(WHAT YOU HAVE TO DO)
Please transcribe exactly, and only, the lines of the data below between the line holding "absorbed only together" and the line holding "(it does not", inclusive.

(PROVIDED RECORDS)

import Summits.AtomisticToContinuum.HydrodynamicLimit.Theorems.InfluenceLocality.Negative.IgnitionTemplates
import Summits.AtomisticToContinuum.HydrodynamicLimit.Theorems.InfluenceLocality.Negative.PhaseTracking
import HarnessLib

/-!
# `InfluenceLocality` (stmt-AtomisticToContinuum-13916) — bridge: track-valid script ⇒ `ignition` field

Line `ignition-cascade-refutation` (lead c3, 2026-08-17), Phase 2 (construction of `IgnitionTemplates`,
Negative/IgnitionTemplates.lean). The design-independent bridge from the abstract robust-tracking theorem
`stub_phaseTracking` (Negative/PhaseTracking.lean, p134191) to the `ignition` field of `IsIgnitionTemplate`:
if a `TrackValid` phase script for diameter `hsDiameter σ N` and horizon `T ℓ_N` contains every state of the
tolerance box `templateBox p w rx rv` in its phases `0` at time `0`, and the phase-`0` deadline of every particle of
`K` is at most `T ℓ_N`, then every hard-sphere trajectory issued from the box changes the velocity of every particle
of `K` before `T ℓ_N`. Helper toward the registered stub `stub_ignitionTemplates_core`; asserts no Theses decl.
-/

namespace Summit.AtomisticToContinuum.HydrodynamicLimit.Theorems.InfluenceLocality.Negative

open MeasureTheory Set
open scoped InnerProductSpace
open Literature.Analysis.FluidPDE Literature.MathematicalPhysics.KineticTheory
open Literature.Analysis.FunctionSpaces
open Summit.AtomisticToContinuum.HydrodynamicLimit.Theses.AntiMazurCoboundaries (InfluenceLocality)

noncomputable section

/-- BRIDGE (proved, design-independent): if a track-valid phase script for diameter `hsDiameter σ N` and horizon
`T ℓ_N` has every state of the tolerance box in its phases `0` at time `0`, and the phase-`0` deadline of every
particle of `K` is at most `T ℓ_N`, then the `ignition` field of `IsIgnitionTemplate` holds: every hard-sphere
trajectory issued from the box changes the velocity of every particle of `K` before `T ℓ_N`
(by `stub_phaseTracking`, p134191). -/
theorem ignition_of_script {σ T : ℝ} {N : ℕ} {p : Fin (N + 1) → T3} {w : Fin (N + 1) → V3}
    {rx rv : Fin (N + 1) → ℝ} {K : Finset (Fin (N + 1))} (hε : 0 < hsDiameter σ N)
    (S : PhaseScript (N + 1)) (hS : S.TrackValid (hsDiameter σ N) (T * ell N))
    (h0 : ∀ z ∈ templateBox p w rx rv, ∀ i, ((0 : ℝ), (z i).1, (z i).2) ∈ S.phase i 0)
    (hK : ∀ i ∈ K, S.deadline i 0 ≤ T * ell N) :
    ∀ z ∈ templateBox p w rx rv, ∀ γ : ℝ → Config (N + 1) (Fin 3) T3,
      IsHardSphereTrajectory (Torus.geometry (Fin 3)) (hsDiameter σ N) (N + 1) γ → γ 0 = z →
      ∀ i ∈ K, ∃ t ∈ Set.Icc (0 : ℝ) (T * ell N), (γ t i).2 ≠ (z i).2 := by
  intro z hz γ hγ hγ0 i hi
  have h0' : ∀ j, ((0 : ℝ), (γ 0 j).1, (γ 0 j).2) ∈ S.phase j 0 := by
    intro j
    rw [hγ0]
    exact h0 z hz j
  obtain ⟨t, ht, hne⟩ := stub_phaseTracking hε S hS hγ h0' i (hK i hi)
  refine ⟨t, ⟨ht.1, ht.2.trans (hK i hi)⟩, ?_⟩
  rw [hγ0] at hne
  exact hne

end

end Summit.AtomisticToContinuum.HydrodynamicLimit.Theorems.InfluenceLocality.Negative
import Summits.QuantumFields.QCD.Theses.PauliWegnerSea

/-!
# `GluonicCompletion` (crux stmt-QuantumFields-9152) — negative-side support: the threshold reading of
`QCDOf` and the finite model refuting "sign reweighting is bookkeeping"

Support lemmas extracted from the standing disprover's `Disproof.lean` (cdisprove g2), self-contained and
definition-free:
* `massiveBody_iff_threshold` (formerly `qcdOf_iff_threshold`, see the maintenance record) — audit g7's
  threshold reading of the PRE-RE-TYPE conjunct (`∃ reg, HasMassScaling ∧ ∀ m > 0 … ↔ ∃ M₀ ≥ 0, ∃ reg, … ∀ m > M₀ …`),
  cited as "not yet in the tree" by routes HeavyThresholdBridge, QuarkMassMonotone, CounterexampleMustBeHot,
  CentreStabilisedCircle, AdaptiveBlockFermions; proved by shifting the flavour-blind critical mass
  `m_crit(k) ↦ m_crit(k) + a_k M₀ / Z_m(k)`, which changes neither `HasMassScaling` nor the scheme at the
  shifted masses (`scheme_mcrit_shift`).
* `reweighting_not_bookkeeping` — four-point model: sign average `½`, phase-quenched mean `0`, signed mean
  `−‖X‖∞`: a bound on `‖⟨Y⟩₊‖` plus sign coherence `≥ ½` (clause (iv) of the crux's hypothesis) bounds
  nothing signed, so the informal step "reweighting `⟨·σ⟩_{|w|}/⟨σ⟩_{|w|}`" needs the modulus INSIDE the
  gauge integral (or a joint clustering input).

Maintenance record (full-build repair, 2026-08-17; dependency drift). The summit conjunct `QCDOf N_f` was
RE-TYPED on 2026-08-16 (statement re-type p117723, semantic-vacuity audit §4 item 7): it now conjoins
`reg.IsChiralAtZero` (the lattice gap closes as `m → 0⁺`), precisely to break the shift symmetry that
`qcdOf_iff_threshold` exhibited — the re-typed Statement's docstrings cite this lemma as the reason. Against
the re-typed `QCDOf` the old statement `QCDOf N_f ↔ ∃ M₀ ≥ 0, ∃ reg, HasMassScaling ∧ ∀ m > M₀ …` no longer
elaborates (49:32, 51:87) and its `←` direction is no longer true as bookkeeping (an up-shifted witness is
chiral at zero only if the original regularisation is gapless above `M₀`:
`RobustYangMillsHandover.Negative.not_isChiralAtZero_mcrit_shift_of_uniformGapAbove`). Theorems files are
append-only, so nothing is mutated in place: the still-valid content — the shift symmetry of the pre-re-type
BODY, `QCDOf` unfolded to its former definiens — is added as `massiveBody_iff_threshold` (same proof), and
`qcdOf_iff_threshold` is kept as a `@[deprecated]` alias of it. The re-typed two-sided reading (offset
absorbed only together with chirality of the original regularisation above `M₀`) is the landed
`ChiralGluonicCompletion.Negative.qcdOf_iff_chiralThreshold`; the surviving direction `QCDOf → threshold form`
is `RobustYangMillsHandover.Negative.qcdOf_imp_aboveThreshold`. `scheme_mcrit_shift` and
`reweighting_not_bookkeeping` are unchanged.
-/

noncomputable section

namespace Summit.QuantumFields.QCD.Theorems.GluonicCompletion.Negative

open Filter Literature.MathematicalPhysics.QuantumFieldTheory

variable {Nf : ℕ}

/-- Shifting the flavour-blind critical mass by `a_k M₀ / Z_m(k)` and running at masses `m` gives the SAME
scheme as running the original regularisation at masses `M₀ + m`. [folklore] -/
theorem scheme_mcrit_shift (reg : QCDRegularisation Nf) (M₀ : ℝ) (m : Fin Nf → ℝ)
    (z shift : QCDField Nf → ℕ → ℝ) :
    ({ reg with mcrit := fun k => reg.mcrit k + reg.a k * M₀ / reg.Zm k } : QCDRegularisation Nf).scheme m z shift =
      reg.scheme (fun f => M₀ + m f) z shift := by
  simp only [QCDRegularisation.scheme, QCDScheme.mk.injEq, true_and, and_true]
  funext f k
  ring

/-- **The threshold reading of the pre-re-type massive-QCD body** (audit g7; until the statement re-type of
2026-08-16 the left side WAS `QCDOf N_f`, now it is `QCDOf N_f` minus its conjunct `reg.IsChiralAtZero`): to have
ONE mass-scaling regularisation carrying massive QCD with a gap at EVERY positive mass tuple it suffices to produce
the conclusion for all mass tuples above a witness-dependent common offset `M₀ ≥ 0` — shift `m_crit` by
`a_k M₀ / Z_m(k)`, which changes neither `HasMassScaling` (it does not mention `m_crit`) nor the scheme at the
shifted masses (`scheme_mcrit_shift`). This is the semantic vacuity "`∀ m > 0 ≡ ∀ m > M₀`" that the re-type
removed by pinning the offset to the chiral point. [folklore] -/
theorem massiveBody_iff_threshold (Nf : ℕ) :
    (∃ reg : QCDRegularisation Nf, reg.HasMassScaling ∧ ∀ m : Fin Nf → ℝ, (∀ f, 0 < m f) →
      ∃ (z shift : QCDField Nf → ℕ → ℝ) (T : OSData (QCDField Nf) 4),
        IsQCDAlong (reg.scheme m z shift) T ∧ T.IsNontrivial QCDField.glue ∧ T.IsNonGaussian QCDField.glue ∧
          (∀ f g : Fin Nf, f ≠ g → T.IsNontrivial (QCDField.pseudoRe f g)) ∧
            ∃ Δ > 0, T.HasMassGap Δ ∧ (reg.scheme m z shift).HasLatticeMassGap Δ) ↔
    ∃ M₀ : ℝ, 0 ≤ M₀ ∧ ∃ reg : QCDRegularisation Nf,
    reg.HasMassScaling ∧ ∀ m : Fin Nf → ℝ, (∀ f, M₀ < m f) →
      ∃ (z shift : QCDField Nf → ℕ → ℝ) (T : OSData (QCDField Nf) 4),
        IsQCDAlong (reg.scheme m z shift) T ∧ T.IsNontrivial QCDField.glue ∧ T.IsNonGaussian QCDField.glue ∧
          (∀ f g : Fin Nf, f ≠ g → T.IsNontrivial (QCDField.pseudoRe f g)) ∧
            ∃ Δ > 0, T.HasMassGap Δ ∧ (reg.scheme m z shift).HasLatticeMassGap Δ := by
  constructor
  · rintro ⟨reg, hMS, h⟩
    exact ⟨0, le_rfl, reg, hMS, h⟩
  · rintro ⟨M₀, -, reg, hMS, h⟩
    refine ⟨{ reg with mcrit := fun k => reg.mcrit k + reg.a k * M₀ / reg.Zm k }, hMS, fun m hm => ?_⟩
    obtain ⟨z, shift, T, hQ, hN, hG, hP, Δ, hΔ, hT, hL⟩ :=
      h (fun f => M₀ + m f) (fun f => by linarith [hm f])
    refine ⟨z, shift, T, ?_, hN, hG, hP, Δ, hΔ, hT, ?_⟩
    · rwa [scheme_mcrit_shift]
    · rwa [scheme_mcrit_shift]

/-- Deprecated spelling (landed p69682): the original statement read `QCDOf N_f ↔ ∃ M₀ ≥ 0, ∃ reg,
HasMassScaling ∧ ∀ m > M₀ …` — the threshold reading of the PRE-RE-TYPE conjunct. Since the statement re-type
of 2026-08-16 (`QCDOf` conjoins `reg.IsChiralAtZero`, introduced precisely to break this symmetry) that
biconditional neither elaborates nor holds as bookkeeping; the name is kept (append-only) as an alias of
`massiveBody_iff_threshold`, the same equivalence with `QCDOf N_f` unfolded to its former definiens. For the
re-typed conjunct use `ChiralGluonicCompletion.Negative.qcdOf_iff_chiralThreshold` (two-sided, chiral) or
`RobustYangMillsHandover.Negative.qcdOf_imp_aboveThreshold` (the surviving direction). -/
@[deprecated massiveBody_iff_threshold (since := "2026-08-17")]
alias qcdOf_iff_threshold := massiveBody_iff_threshold

/-- **Refuted natural lemma (finite model): sign coherence `≥ ½` and a vanishing phase-quenched mean do
NOT bound the signed mean.** `W = (−1, 1, 1, 1)`, `X = (1, −⅓, −⅓, −⅓)`: `⟨W⟩₊ = ½`, `⟨X⟩₊ = 0`,
`⟨WX⟩₊/⟨W⟩₊ = −1 = −‖X‖∞`. [folklore] -/
theorem reweighting_not_bookkeeping :
    ∃ (W X : Fin 4 → ℝ), (∀ i, W i = 1 ∨ W i = -1) ∧ (∀ i, |X i| ≤ 1) ∧
      (∑ i, W i) / 4 = 1 / 2 ∧ (∑ i, X i) / 4 = 0 ∧ ((∑ i, W i * X i) / 4) / ((∑ i, W i) / 4) = -1 := by
  refine ⟨![-1, 1, 1, 1], ![1, -1 / 3, -1 / 3, -1 / 3], ?_, ?_, ?_, ?_, ?_⟩
  · intro i; fin_cases i <;> simp
  · intro i; fin_cases i <;> simp [abs_le] <;> norm_num
  · simp [Fin.sum_univ_four]; norm_num
  · simp [Fin.sum_univ_four]; norm_num
  · simp [Fin.sum_univ_four]; norm_num

end Summit.QuantumFields.QCD.Theorems.GluonicCompletion.Negative

end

(OUTPUT BELOW)
absorbed only together with chirality of the original regularisation above `M₀`) is the landed
`ChiralGluonicCompletion.Negative.qcdOf_iff_chiralThreshold`; the surviving direction `QCDOf → threshold form`
is `RobustYangMillsHandover.Negative.qcdOf_imp_aboveThreshold`. `scheme_mcrit_shift` and
`reweighting_not_bookkeeping` are unchanged.
-/

noncomputable section

namespace Summit.QuantumFields.QCD.Theorems.GluonicCompletion.Negative

open Filter Literature.MathematicalPhysics.QuantumFieldTheory

variable {Nf : ℕ}

/-- Shifting the flavour-blind critical mass by `a_k M₀ / Z_m(k)` and running at masses `m` gives the SAME
scheme as running the original regularisation at masses `M₀ + m`. [folklore] -/
theorem scheme_mcrit_shift (reg : QCDRegularisation Nf) (M₀ : ℝ) (m : Fin Nf → ℝ)
    (z shift : QCDField Nf → ℕ → ℝ) :
    ({ reg with mcrit := fun k => reg.mcrit k + reg.a k * M₀ / reg.Zm k } : QCDRegularisation Nf).scheme m z shift =
      reg.scheme (fun f => M₀ + m f) z shift := by
  simp only [QCDRegularisation.scheme, QCDScheme.mk.injEq, true_and, and_true]
  funext f k
  ring

/-- **The threshold reading of the pre-re-type massive-QCD body** (audit g7; until the statement re-type of
2026-08-16 the left side WAS `QCDOf N_f`, now it is `QCDOf N_f` minus its conjunct `reg.IsChiralAtZero`): to have
ONE mass-scaling regularisation carrying massive QCD with a gap at EVERY positive mass tuple it suffices to produce
the conclusion for all mass tuples above a witness-dependent common offset `M₀ ≥ 0` — shift `m_crit` by
`a_k M₀ / Z_m(k)`, which changes neither `HasMassScaling` (it does not mention `m_crit`) nor the scheme at the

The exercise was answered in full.